Source records

..........

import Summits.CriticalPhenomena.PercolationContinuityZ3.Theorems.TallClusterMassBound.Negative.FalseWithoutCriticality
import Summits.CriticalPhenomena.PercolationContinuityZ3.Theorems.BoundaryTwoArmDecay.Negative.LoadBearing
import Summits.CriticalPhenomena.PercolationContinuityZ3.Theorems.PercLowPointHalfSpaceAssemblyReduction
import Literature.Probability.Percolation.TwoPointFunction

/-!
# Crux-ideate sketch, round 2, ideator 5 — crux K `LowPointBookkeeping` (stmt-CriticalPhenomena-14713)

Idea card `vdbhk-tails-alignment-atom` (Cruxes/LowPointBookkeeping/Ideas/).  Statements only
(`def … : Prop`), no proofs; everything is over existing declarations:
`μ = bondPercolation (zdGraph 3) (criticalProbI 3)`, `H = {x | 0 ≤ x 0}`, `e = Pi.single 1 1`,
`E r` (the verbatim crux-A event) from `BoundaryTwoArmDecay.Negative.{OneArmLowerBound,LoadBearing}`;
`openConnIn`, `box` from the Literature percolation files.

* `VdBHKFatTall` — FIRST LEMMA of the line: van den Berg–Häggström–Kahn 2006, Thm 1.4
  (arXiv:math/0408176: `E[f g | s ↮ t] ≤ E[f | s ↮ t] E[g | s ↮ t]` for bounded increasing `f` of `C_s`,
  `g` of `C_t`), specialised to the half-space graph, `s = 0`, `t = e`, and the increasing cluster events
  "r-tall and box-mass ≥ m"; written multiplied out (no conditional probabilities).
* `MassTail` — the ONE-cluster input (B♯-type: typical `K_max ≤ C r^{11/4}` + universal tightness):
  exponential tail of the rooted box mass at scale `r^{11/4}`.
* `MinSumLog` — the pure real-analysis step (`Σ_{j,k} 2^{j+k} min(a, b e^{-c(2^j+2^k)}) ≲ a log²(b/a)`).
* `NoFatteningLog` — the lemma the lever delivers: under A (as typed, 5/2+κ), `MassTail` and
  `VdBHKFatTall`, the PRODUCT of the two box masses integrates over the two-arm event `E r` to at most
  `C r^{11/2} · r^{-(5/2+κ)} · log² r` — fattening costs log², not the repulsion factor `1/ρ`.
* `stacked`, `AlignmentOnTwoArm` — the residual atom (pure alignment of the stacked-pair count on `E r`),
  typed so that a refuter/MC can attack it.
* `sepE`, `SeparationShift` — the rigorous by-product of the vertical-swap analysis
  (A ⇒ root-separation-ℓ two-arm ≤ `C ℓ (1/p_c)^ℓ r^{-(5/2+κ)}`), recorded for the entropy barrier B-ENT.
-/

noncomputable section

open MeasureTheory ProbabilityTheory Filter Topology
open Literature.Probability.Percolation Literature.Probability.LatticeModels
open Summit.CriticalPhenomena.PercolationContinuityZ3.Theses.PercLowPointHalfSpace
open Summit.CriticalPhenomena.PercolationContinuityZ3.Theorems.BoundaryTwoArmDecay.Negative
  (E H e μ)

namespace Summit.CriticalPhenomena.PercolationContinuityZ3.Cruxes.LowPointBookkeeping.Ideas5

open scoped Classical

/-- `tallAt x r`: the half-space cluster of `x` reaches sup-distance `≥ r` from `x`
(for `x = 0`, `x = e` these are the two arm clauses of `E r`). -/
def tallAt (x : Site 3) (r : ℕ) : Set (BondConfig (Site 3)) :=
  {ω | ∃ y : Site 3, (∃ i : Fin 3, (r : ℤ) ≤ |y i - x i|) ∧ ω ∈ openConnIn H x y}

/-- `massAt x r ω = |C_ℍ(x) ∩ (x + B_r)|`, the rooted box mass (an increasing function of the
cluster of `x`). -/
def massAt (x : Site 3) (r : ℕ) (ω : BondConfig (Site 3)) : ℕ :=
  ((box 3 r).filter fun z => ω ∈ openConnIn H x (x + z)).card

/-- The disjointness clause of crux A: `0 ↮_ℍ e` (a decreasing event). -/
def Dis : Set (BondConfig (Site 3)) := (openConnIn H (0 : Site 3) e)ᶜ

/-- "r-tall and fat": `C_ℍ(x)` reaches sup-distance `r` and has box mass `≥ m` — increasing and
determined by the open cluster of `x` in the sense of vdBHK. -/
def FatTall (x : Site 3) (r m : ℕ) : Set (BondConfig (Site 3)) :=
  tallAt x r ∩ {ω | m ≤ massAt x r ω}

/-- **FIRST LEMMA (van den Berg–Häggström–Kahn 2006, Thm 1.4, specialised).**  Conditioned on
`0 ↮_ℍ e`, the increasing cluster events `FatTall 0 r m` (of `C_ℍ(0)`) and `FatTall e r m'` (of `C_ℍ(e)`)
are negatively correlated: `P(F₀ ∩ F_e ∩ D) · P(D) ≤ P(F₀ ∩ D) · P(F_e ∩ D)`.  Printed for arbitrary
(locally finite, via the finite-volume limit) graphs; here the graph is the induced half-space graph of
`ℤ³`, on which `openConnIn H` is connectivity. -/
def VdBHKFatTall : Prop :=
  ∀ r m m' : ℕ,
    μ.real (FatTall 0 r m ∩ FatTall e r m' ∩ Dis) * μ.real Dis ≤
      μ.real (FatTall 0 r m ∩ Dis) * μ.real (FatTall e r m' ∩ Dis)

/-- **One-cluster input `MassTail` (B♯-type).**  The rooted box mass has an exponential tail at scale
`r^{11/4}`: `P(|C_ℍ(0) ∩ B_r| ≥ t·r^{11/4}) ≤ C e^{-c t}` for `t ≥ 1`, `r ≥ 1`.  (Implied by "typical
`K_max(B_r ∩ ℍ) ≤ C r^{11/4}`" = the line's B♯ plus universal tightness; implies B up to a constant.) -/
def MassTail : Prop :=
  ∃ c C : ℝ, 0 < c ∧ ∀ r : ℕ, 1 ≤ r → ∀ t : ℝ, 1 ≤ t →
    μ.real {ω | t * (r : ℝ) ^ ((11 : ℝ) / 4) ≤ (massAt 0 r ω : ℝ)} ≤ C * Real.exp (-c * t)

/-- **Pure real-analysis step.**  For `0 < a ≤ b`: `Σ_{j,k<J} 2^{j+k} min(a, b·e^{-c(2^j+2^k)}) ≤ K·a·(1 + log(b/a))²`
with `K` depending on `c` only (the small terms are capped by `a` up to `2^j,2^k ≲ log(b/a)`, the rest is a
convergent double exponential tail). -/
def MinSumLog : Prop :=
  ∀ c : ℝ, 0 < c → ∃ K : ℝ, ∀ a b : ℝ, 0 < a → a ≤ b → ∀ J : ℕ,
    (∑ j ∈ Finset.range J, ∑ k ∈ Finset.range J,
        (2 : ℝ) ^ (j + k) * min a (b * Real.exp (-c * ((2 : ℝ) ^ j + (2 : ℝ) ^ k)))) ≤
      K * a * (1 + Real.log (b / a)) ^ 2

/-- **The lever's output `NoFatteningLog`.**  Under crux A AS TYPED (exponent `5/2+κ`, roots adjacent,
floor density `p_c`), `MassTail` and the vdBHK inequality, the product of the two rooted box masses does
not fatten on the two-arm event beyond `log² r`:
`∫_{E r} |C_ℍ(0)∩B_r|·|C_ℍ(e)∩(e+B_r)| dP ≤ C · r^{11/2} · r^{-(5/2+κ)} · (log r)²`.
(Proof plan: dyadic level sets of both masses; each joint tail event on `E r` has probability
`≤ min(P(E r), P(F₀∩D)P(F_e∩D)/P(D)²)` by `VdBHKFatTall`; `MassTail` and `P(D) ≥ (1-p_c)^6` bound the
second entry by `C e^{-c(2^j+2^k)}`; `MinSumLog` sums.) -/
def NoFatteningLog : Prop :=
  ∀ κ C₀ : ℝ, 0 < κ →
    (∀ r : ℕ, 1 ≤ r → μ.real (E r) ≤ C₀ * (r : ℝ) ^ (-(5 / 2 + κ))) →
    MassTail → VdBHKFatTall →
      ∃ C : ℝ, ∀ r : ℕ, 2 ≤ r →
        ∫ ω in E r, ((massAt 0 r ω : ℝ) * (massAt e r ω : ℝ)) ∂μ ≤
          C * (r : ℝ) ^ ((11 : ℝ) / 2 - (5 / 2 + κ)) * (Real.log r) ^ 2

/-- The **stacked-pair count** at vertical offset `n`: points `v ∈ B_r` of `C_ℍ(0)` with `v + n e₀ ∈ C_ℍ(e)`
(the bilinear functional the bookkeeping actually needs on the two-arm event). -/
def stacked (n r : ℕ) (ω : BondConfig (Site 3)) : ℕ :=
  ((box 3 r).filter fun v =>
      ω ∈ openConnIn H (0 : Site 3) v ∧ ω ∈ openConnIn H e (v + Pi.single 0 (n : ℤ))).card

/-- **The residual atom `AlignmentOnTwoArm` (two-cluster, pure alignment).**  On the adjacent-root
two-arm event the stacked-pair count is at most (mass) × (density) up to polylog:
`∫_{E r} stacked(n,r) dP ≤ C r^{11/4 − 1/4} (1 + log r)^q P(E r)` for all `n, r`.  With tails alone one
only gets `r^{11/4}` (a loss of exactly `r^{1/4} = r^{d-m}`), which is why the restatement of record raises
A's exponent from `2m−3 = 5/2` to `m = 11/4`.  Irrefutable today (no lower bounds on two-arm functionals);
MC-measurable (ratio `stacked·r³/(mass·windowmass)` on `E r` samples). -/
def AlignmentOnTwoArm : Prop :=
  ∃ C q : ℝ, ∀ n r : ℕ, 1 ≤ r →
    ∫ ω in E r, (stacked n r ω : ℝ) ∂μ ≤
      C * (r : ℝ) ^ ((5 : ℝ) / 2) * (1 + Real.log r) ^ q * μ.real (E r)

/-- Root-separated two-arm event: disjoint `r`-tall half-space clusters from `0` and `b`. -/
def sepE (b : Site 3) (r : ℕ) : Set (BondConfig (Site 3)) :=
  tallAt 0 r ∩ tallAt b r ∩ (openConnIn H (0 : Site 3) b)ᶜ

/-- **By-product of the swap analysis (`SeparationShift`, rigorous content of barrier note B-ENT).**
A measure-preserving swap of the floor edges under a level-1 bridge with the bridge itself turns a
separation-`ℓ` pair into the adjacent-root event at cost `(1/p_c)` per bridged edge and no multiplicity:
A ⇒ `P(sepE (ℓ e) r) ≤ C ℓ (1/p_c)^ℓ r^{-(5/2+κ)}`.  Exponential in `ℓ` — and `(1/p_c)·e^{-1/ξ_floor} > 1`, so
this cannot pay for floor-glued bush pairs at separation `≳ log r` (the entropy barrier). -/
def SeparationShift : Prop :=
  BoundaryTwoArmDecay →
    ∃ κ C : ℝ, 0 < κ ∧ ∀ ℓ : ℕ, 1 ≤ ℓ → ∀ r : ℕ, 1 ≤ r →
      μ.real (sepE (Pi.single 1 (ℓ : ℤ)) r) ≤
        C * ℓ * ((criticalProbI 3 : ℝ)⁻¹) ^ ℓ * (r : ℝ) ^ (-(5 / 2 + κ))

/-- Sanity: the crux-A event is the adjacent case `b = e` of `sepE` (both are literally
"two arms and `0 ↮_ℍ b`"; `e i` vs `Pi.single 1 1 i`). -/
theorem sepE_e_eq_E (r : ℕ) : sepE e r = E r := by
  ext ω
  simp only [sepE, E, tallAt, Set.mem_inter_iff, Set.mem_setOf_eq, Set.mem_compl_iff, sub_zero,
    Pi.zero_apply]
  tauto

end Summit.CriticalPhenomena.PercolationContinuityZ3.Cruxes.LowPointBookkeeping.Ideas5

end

..........

EXERCISE PROMPT:
Repeat the entries above verbatim, but only from the line that has "for bounded increasing" down to the line that has "and the increasing cluster events", inclusive.

OUTPUT OF THE TASK:
  (arXiv:math/0408176: `E[f g | s ↮ t] ≤ E[f | s ↮ t] E[g | s ↮ t]` for bounded increasing `f` of `C_s`,
  `g` of `C_t`), specialised to the half-space graph, `s = 0`, `t = e`, and the increasing cluster events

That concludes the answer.